In 2011, Alonso once again became a head coach in Liga ACB, thanks to his signing of a new contract with Lagun Aro GBC. He left GBC in 2014 and signed with Spain's club Bilbao Basket.

In July 2016, he parted with Bilbao Basket, and he signed a two-year deal with Baskonia. Despite reaching the EuroLeague playoffs, Alonso and Baskonia split up after being eliminated by Valencia Basket in the semifinals of the domestic league play-offs. Consequently, he signed a two-year contract with an optional third with FC Barcelona Lassa. On February 5, 2018, FC Barcelona part ways with him.

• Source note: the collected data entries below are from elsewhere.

import Mathlib
import Literature.MathematicalPhysics.QuantumFieldTheory.Balaban1983to89.B9Eq386Neumann

/-!
# `Balaban1983to89.B9Eq386NeumannAnalytic` — B9 p. 402 (after (3.64)) and p. 407 (after (3.86)): *«Each term in the series is
# analytic in A on the domain (3.37), and the series is convergent uniformly, hence G′(U′U) is an analytic function of A also»* —
# the ANALYTICITY sentence of the Neumann-series step of Theorem 3.4, kernel-checked for the tree's series `B9Eq386Neumann.gNew`

statement-level skeleton of published theorems with citation tags; proofs where landed; nothing here is a claim about the
Yang–Mills mass gap

CITATION HEADER (lean-in-tree rule 2026-08-18).  T. Bałaban, *Propagators for lattice gauge theories in a background field*,
Commun. Math. Phys. **99** (1985) 389–434 [Balaban1985BackgroundPropagators] (cell paper B9; PDF held
`paper:balaban1985-cmp99-background-propagators`, journal page = PDF page + 388).  WHAT IS REPRODUCED: the two printed
inferences «each term analytic + Neumann series convergent ⟹ the extended operator is analytic in A»:

* p. 402 [PDF 14], after (3.64) (verbatim, as quoted in the tree file `B9Eq360Vprime`): *"This implies the existence of the
  operator G′(U′U) and the equality G′(U′U) = G′(U)(I − V′(A)G′(U))^{−1} = Σ_{n=0}^{∞} G′(U)(V′(A)G′(U))ⁿ. (3.64)  Each term in
  the series is analytic in A on the domain (3.37), and the series is convergent uniformly, hence G′(U′U) is an analytic function
  of A also."*
* p. 407 [PDF 19], after (3.86) (verbatim, as quoted in the tree file `B9Eq386Neumann`): *"… hence V(A)G(U) is a small operator
  in supremum norm, and we have G(U′U) = G(U)(I − V(A)G(U))^{−1} = Σ_{n=0}^∞ G(U)(V(A)G(U))^n, (3.86) and convergence is in the
  operator norm for α₁ sufficiently mall [sic]. Each term in the series is an analytic function of A in the domain (3.37). …
  Thus Theorem 3.4 is proved, assuming that Theorems 3.1–3.3 hold."*  Theorem 3.4, p. 400 [PDF 12]: *"There exists a positive
  constant a₁ such that the operators G′(U), (Q′(U)G′²(U)Q′\*(U))^{−1}, R(U), G(U) extend to configurations U′U for α₁ ≦ a₁
  as analytic functions of A."*

Both series are THE SAME tree object: `B9Eq386Neumann.gNew G V = G * ∑' n, (V * G) ^ n` ((3.86); the (3.64) operator
`B9Eq360Vprime.gPrimeExt Gp Vp` is `gNew Gp Vp` by definition — its `eq364` is `rfl`), and both sibling files list
«analyticity in A … of the terms of the series» among the items NOT PROVED there (by design).  THIS FILE proves exactly that
item, ABSTRACTLY, in the generality the two files use (a normed ring `R` with summable geometric series which is a normed
algebra over a nontrivially normed field `𝕜` — `𝕜 = ℂ` in print — and a map `V : E → R` from a normed `𝕜`-space `E` of
«configurations A»):

* `analyticAt_term` — *"Each term in the series is analytic in A"*: if `V` is analytic at `A` then `B ↦ G(V(B)G)ⁿ` is.
* `eventually_norm_lt_one` — the smallness `‖V(A)G‖ < 1` is an OPEN condition in `A` (continuity of `V`).
* `analyticAt_inverse_one_sub_comp` — `B ↦ (I − V(B)G)^{−1}` (`Ring.inverse`) is analytic at `A` when `V` is and `‖V(A)G‖ < 1`
  (Mathlib's `analyticAt_inverse` at the unit `1 − V(A)G`, composed).
* **`analyticAt_gNew_comp`** — *"hence G(U′U) is an analytic function of A also"*: `B ↦ gNew G (V B)` is analytic at `A` when
  `V` is analytic at `A` and `‖V(A)G‖ < 1` (near `A` the series equals `G(I − V(B)G)^{−1}`, `B9Eq386Neumann.gNew_eq_mul_inverse`).
* `analyticOnNhd_gNew_comp` / `analyticOnNhd_gNew_comp_of_le_mul` — the same on a set `D` («the domain (3.37)») under
  `‖V(A)G‖ < 1` resp. the (3.85)-shape smallness `‖V(A)G‖ ≤ cα₁`, `cα₁ < 1`, for all `A ∈ D`.
* `norm_gNew_comp_sub_partial_le_uniform` — *"the series is convergent uniformly"*: on `D` with `‖V(A)G‖ ≤ q < 1` the N-th
  remainder is `≤ ‖G‖·qᴺ·(‖1‖ − 1 + (1 − q)⁻¹)`, a bound independent of `A` (from `B9Eq386Neumann.norm_gNew_sub_partial_le`).

NOT PROVED HERE (binders, said once): that `A ↦ V′(A)` resp. `A ↦ V(A) = V₃(A) + P₁(A) + P₂(A)` IS analytic on the domain
(3.37) (p. 402 «It is an analytic function of A on the domain (3.37), for α₁ sufficiently small»; p. 407 «V₃(A), P₁(A), P₂(A)
depend analytically on A» — the tree has the `V₃` part: `B9Eq373V3Analytic`), the smallness (3.63)/(3.85) itself, and the
remaining clauses of Theorem 3.4 («satisfy all the inequalities of Theorems 3.1–3.3») — see `B9Thm34Ext`, `B9Eq360Vprime` §4.
No `def … : Prop` hypothesis is introduced; every declaration is a theorem proved from Mathlib and `B9Eq386Neumann` (BY NAME).

PROVENANCE.  Filed by the `pub-balaban` NE9 owner lineage (b2b-balaban-t4-ne9-p1, gen 53): Theorem 3.4's «analytic functions
of A» is the printed statement behind the COMPLEX-CHART typing of binder row NE9's species data (WALL-NE9-P1 §3 (vi), request
D-8 (v): the complex background family as an object); this file is the kernel form of its Neumann-series inference, offered to
the `lit-balaban` B9 row owners (rows B9.Eq3.62 / B9.Eq3.86) to fold or re-stem at will.  HONEST FRAMING (pub-balaban T⁴ cell):
bookkeeping of a printed proof step; it moves no class of row NE9 (the species' analytic fields stay an (H∃)-class displayed
hypothesis until the lattice instance exists); NE9 NOT PRINTED ∕ NOT PROVED; spine PROVED 0∕9; rung (B)+1 finite T⁴ — NOT
infinite volume, NOT mass gap, NOT Clay.
-/

namespace Literature.MathematicalPhysics.QuantumFieldTheory.Balaban1983to89.B9Eq386NeumannAnalytic

open scoped Topology
open Filter
open Literature.MathematicalPhysics.QuantumFieldTheory.Balaban1983to89.B9Eq386Neumann (gNew gNew_eq_mul_inverse
  norm_gNew_le norm_gNew_sub_partial_le)

variable {𝕜 : Type*} [NontriviallyNormedField 𝕜]
variable {R : Type*} [NormedRing R] [NormedAlgebra 𝕜 R]
variable {E : Type*} [NormedAddCommGroup E] [NormedSpace 𝕜 E]

/-- *"Each term in the series is analytic in A"* (p. 402 after (3.64); p. 407 after (3.86)): if the perturbation `A ↦ V(A)` is
analytic at `A`, so is `B ↦ G(V(B)G)ⁿ` for every `n`. [cite: Balaban1985BackgroundPropagators, (3.86) p.407] -/
theorem analyticAt_term (G : R) {V : E → R} {A : E} (hV : AnalyticAt 𝕜 V A) (n : ℕ) :
    AnalyticAt 𝕜 (fun B => G * (V B * G) ^ n) A :=
  analyticAt_const.mul ((hV.mul analyticAt_const).pow n)

/-- The partial sums `Σ_{n<N} G(V(B)G)ⁿ` are analytic at `A` when `V` is. [cite: Balaban1985BackgroundPropagators, (3.86) p.407] -/
theorem analyticAt_partialSum (G : R) {V : E → R} {A : E} (hV : AnalyticAt 𝕜 V A) (N : ℕ) :
    AnalyticAt 𝕜 (fun B => ∑ n ∈ Finset.range N, G * (V B * G) ^ n) A :=
  Finset.analyticAt_fun_sum _ fun n _ => analyticAt_term G hV n

/-- The smallness *"V(A)G(U) is a small operator"* (`‖V(A)G‖ < 1`) is an open condition in `A`: it persists near `A` as soon
as `V` is continuous at `A`. [folklore] [cite: Balaban1985BackgroundPropagators, (3.86) p.407] -/
theorem eventually_norm_lt_one {V : E → R} {A : E} (hV : ContinuousAt V A) (G : R) (h : ‖V A * G‖ < 1) :
    ∀ᶠ B in 𝓝 A, ‖V B * G‖ < 1 :=
  ((hV.mul continuousAt_const).norm).eventually_lt continuousAt_const h

variable [HasSummableGeomSeries R]

/-- `B ↦ (I − V(B)G)^{−1}` (*"the inverse is given by a convergent Neumann series"*) is analytic at `A` if `V` is analytic at
`A` and `‖V(A)G‖ < 1`: Mathlib's analyticity of `Ring.inverse` at the unit `1 − V(A)G`, composed with `B ↦ 1 − V(B)G`.
[cite: Balaban1985BackgroundPropagators, (3.64) p.402] -/
theorem analyticAt_inverse_one_sub_comp (G : R) {V : E → R} {A : E} (hV : AnalyticAt 𝕜 V A) (h : ‖V A * G‖ < 1) :
    AnalyticAt 𝕜 (fun B => Ring.inverse (1 - V B * G)) A := by
  have hu : IsUnit (1 - V A * G) := isUnit_one_sub_of_norm_lt_one h
  have h1 : AnalyticAt 𝕜 (fun B => 1 - V B * G) A := analyticAt_const.sub (hV.mul analyticAt_const)
  have h2 : AnalyticAt 𝕜 Ring.inverse (↑hu.unit : R) := analyticAt_inverse (𝕜 := 𝕜) hu.unit
  exact h2.comp_of_eq h1 hu.unit_spec.symm

/-- **p. 402 / p. 407: *"hence G′(U′U)"* (resp. `G(U′U)`) *"is an analytic function of A also"***, for the tree's series
`gNew G V = G·Σₙ(VG)ⁿ` of (3.86) (= `B9Eq360Vprime.gPrimeExt` of (3.64) by definition): if `A ↦ V(A)` is analytic at `A` and
`‖V(A)G‖ < 1`, then `B ↦ gNew G (V B)` is analytic at `A`.  Proof as printed, in closed form: near `A` the smallness persists
(`eventually_norm_lt_one`), there the series IS `G(I − V(B)G)^{−1}` (`B9Eq386Neumann.gNew_eq_mul_inverse`), which is analytic
(`analyticAt_inverse_one_sub_comp`). [cite: Balaban1985BackgroundPropagators, (3.86) p.407] -/
theorem analyticAt_gNew_comp (G : R) {V : E → R} {A : E} (hV : AnalyticAt 𝕜 V A) (h : ‖V A * G‖ < 1) :
    AnalyticAt 𝕜 (fun B => gNew G (V B)) A := by
  have hev : (fun B => G * Ring.inverse (1 - V B * G)) =ᶠ[𝓝 A] fun B => gNew G (V B) := by
    filter_upwards [eventually_norm_lt_one hV.continuousAt G h] with B hB
    exact (gNew_eq_mul_inverse G (V B) hB).symm
  exact (analyticAt_const.mul (analyticAt_inverse_one_sub_comp G hV h)).congr hev

/-- The same on a set `D` of configurations (*"on the domain (3.37)"*): `V` analytic at every point of `D` and `‖V(A)G‖ < 1`
on `D` give `B ↦ gNew G (V B)` analytic at every point of `D`. [cite: Balaban1985BackgroundPropagators, (3.86) p.407] -/
theorem analyticOnNhd_gNew_comp (G : R) {V : E → R} {D : Set E} (hV : AnalyticOnNhd 𝕜 V D)
    (h : ∀ A ∈ D, ‖V A * G‖ < 1) : AnalyticOnNhd 𝕜 (fun B => gNew G (V B)) D :=
  fun A hA => analyticAt_gNew_comp G (hV A hA) (h A hA)

/-- The same under the (3.63)/(3.85)-SHAPE smallness *"|V(A)G(U)J| ≤ O(1)α₁|J| … for α₁ sufficiently small"*: a uniform bound
`‖V(A)G‖ ≤ cα₁` on `D` with `cα₁ < 1`. [cite: Balaban1985BackgroundPropagators, (3.85)–(3.86) p.407] -/
theorem analyticOnNhd_gNew_comp_of_le_mul (G : R) {V : E → R} {D : Set E} (hV : AnalyticOnNhd 𝕜 V D) (c α₁ : ℝ)
    (hVG : ∀ A ∈ D, ‖V A * G‖ ≤ c * α₁) (hα : c * α₁ < 1) : AnalyticOnNhd 𝕜 (fun B => gNew G (V B)) D :=
  analyticOnNhd_gNew_comp G hV fun A hA => (hVG A hA).trans_lt hα

omit [NormedAlgebra 𝕜 R] [NormedAddCommGroup E] [NormedSpace 𝕜 E] in
/-- *"the series is convergent uniformly"* (p. 402) / *"convergence is in the operator norm"* (p. 407), quantified: on a set `D`
where `‖V(A)G‖ ≤ q < 1` the `N`-th remainder of the series is at most `‖G‖·qᴺ·(‖1‖ − 1 + (1 − q)⁻¹)` — a bound independent of
`A ∈ D`. [cite: Balaban1985BackgroundPropagators, (3.86) p.407] -/
theorem norm_gNew_comp_sub_partial_le_uniform (G : R) {V : E → R} {D : Set E} {q : ℝ} (hq : q < 1)
    (hVG : ∀ A ∈ D, ‖V A * G‖ ≤ q) (N : ℕ) {A : E} (hA : A ∈ D) :
    ‖gNew G (V A) - ∑ n ∈ Finset.range N, G * (V A * G) ^ n‖ ≤ ‖G‖ * q ^ N * (‖(1 : R)‖ - 1 + (1 - q)⁻¹) := by
  have hq0 : 0 ≤ q := (norm_nonneg _).trans (hVG A hA)
  have hlt : ‖V A * G‖ < 1 := (hVG A hA).trans_lt hq
  -- the remainder against the pointwise ratio `‖V(A)G‖`
  have key : ‖gNew G (V A) - ∑ n ∈ Finset.range N, G * (V A * G) ^ n‖
      ≤ ‖G‖ * ‖V A * G‖ ^ N * (‖(1 : R)‖ - 1 + (1 - ‖V A * G‖)⁻¹) := by
    have h3 : 0 ≤ ‖(1 : R)‖ - 1 + (1 - ‖V A * G‖)⁻¹ := by
      have : (1 : ℝ) ≤ (1 - ‖V A * G‖)⁻¹ := one_le_inv_iff₀.mpr ⟨by linarith, by linarith [norm_nonneg (V A * G)]⟩
      linarith [norm_nonneg (1 : R)]
    cases N with
    | zero =>
      simpa only [Finset.range_zero, Finset.sum_empty, sub_zero, pow_zero, mul_one] using norm_gNew_le G (V A) hlt
    | succ n =>
      refine (norm_gNew_sub_partial_le G (V A) hlt (n + 1)).trans ?_
      exact mul_le_mul_of_nonneg_right
        (mul_le_mul_of_nonneg_left (norm_pow_le' _ (Nat.succ_pos n)) (norm_nonneg _)) h3
  -- monotonicity of the bound in the ratio, `‖V(A)G‖ ≤ q < 1`
  refine key.trans ?_
  have h1 : ‖V A * G‖ ^ N ≤ q ^ N := pow_le_pow_left₀ (norm_nonneg _) (hVG A hA) N
  have h2 : (1 - ‖V A * G‖)⁻¹ ≤ (1 - q)⁻¹ := inv_anti₀ (by linarith) (by linarith [hVG A hA])
  have h3 : 0 ≤ ‖(1 : R)‖ - 1 + (1 - ‖V A * G‖)⁻¹ := by
    have : (1 : ℝ) ≤ (1 - ‖V A * G‖)⁻¹ := one_le_inv_iff₀.mpr ⟨by linarith, by linarith [norm_nonneg (V A * G)]⟩
    linarith [norm_nonneg (1 : R)]
  calc ‖G‖ * ‖V A * G‖ ^ N * (‖(1 : R)‖ - 1 + (1 - ‖V A * G‖)⁻¹)
      ≤ ‖G‖ * q ^ N * (‖(1 : R)‖ - 1 + (1 - ‖V A * G‖)⁻¹) :=
        mul_le_mul_of_nonneg_right (mul_le_mul_of_nonneg_left h1 (norm_nonneg _)) h3
    _ ≤ ‖G‖ * q ^ N * (‖(1 : R)‖ - 1 + (1 - q)⁻¹) :=
        mul_le_mul_of_nonneg_left (by linarith) (mul_nonneg (norm_nonneg _) (pow_nonneg hq0 _))

end Literature.MathematicalPhysics.QuantumFieldTheory.Balaban1983to89.B9Eq386NeumannAnalytic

On June 8, 2018 Alonso signed three-year-contract with Cedevita Zagreb. On October 25, 2018, after a poor start of season, Cedevita sacked Alonso.

Spain national team
In the summer of 2013, Alonso was the head coach of the Spanish Under-20 junior national team, and he coached them to the bronze medal at the 2013 FIBA Europe Under-20 Championship, which was played in Tallinn, Estonia. He was also an assistant coach with the senior Spain men's national basketball team at the 2014 FIBA World Cup.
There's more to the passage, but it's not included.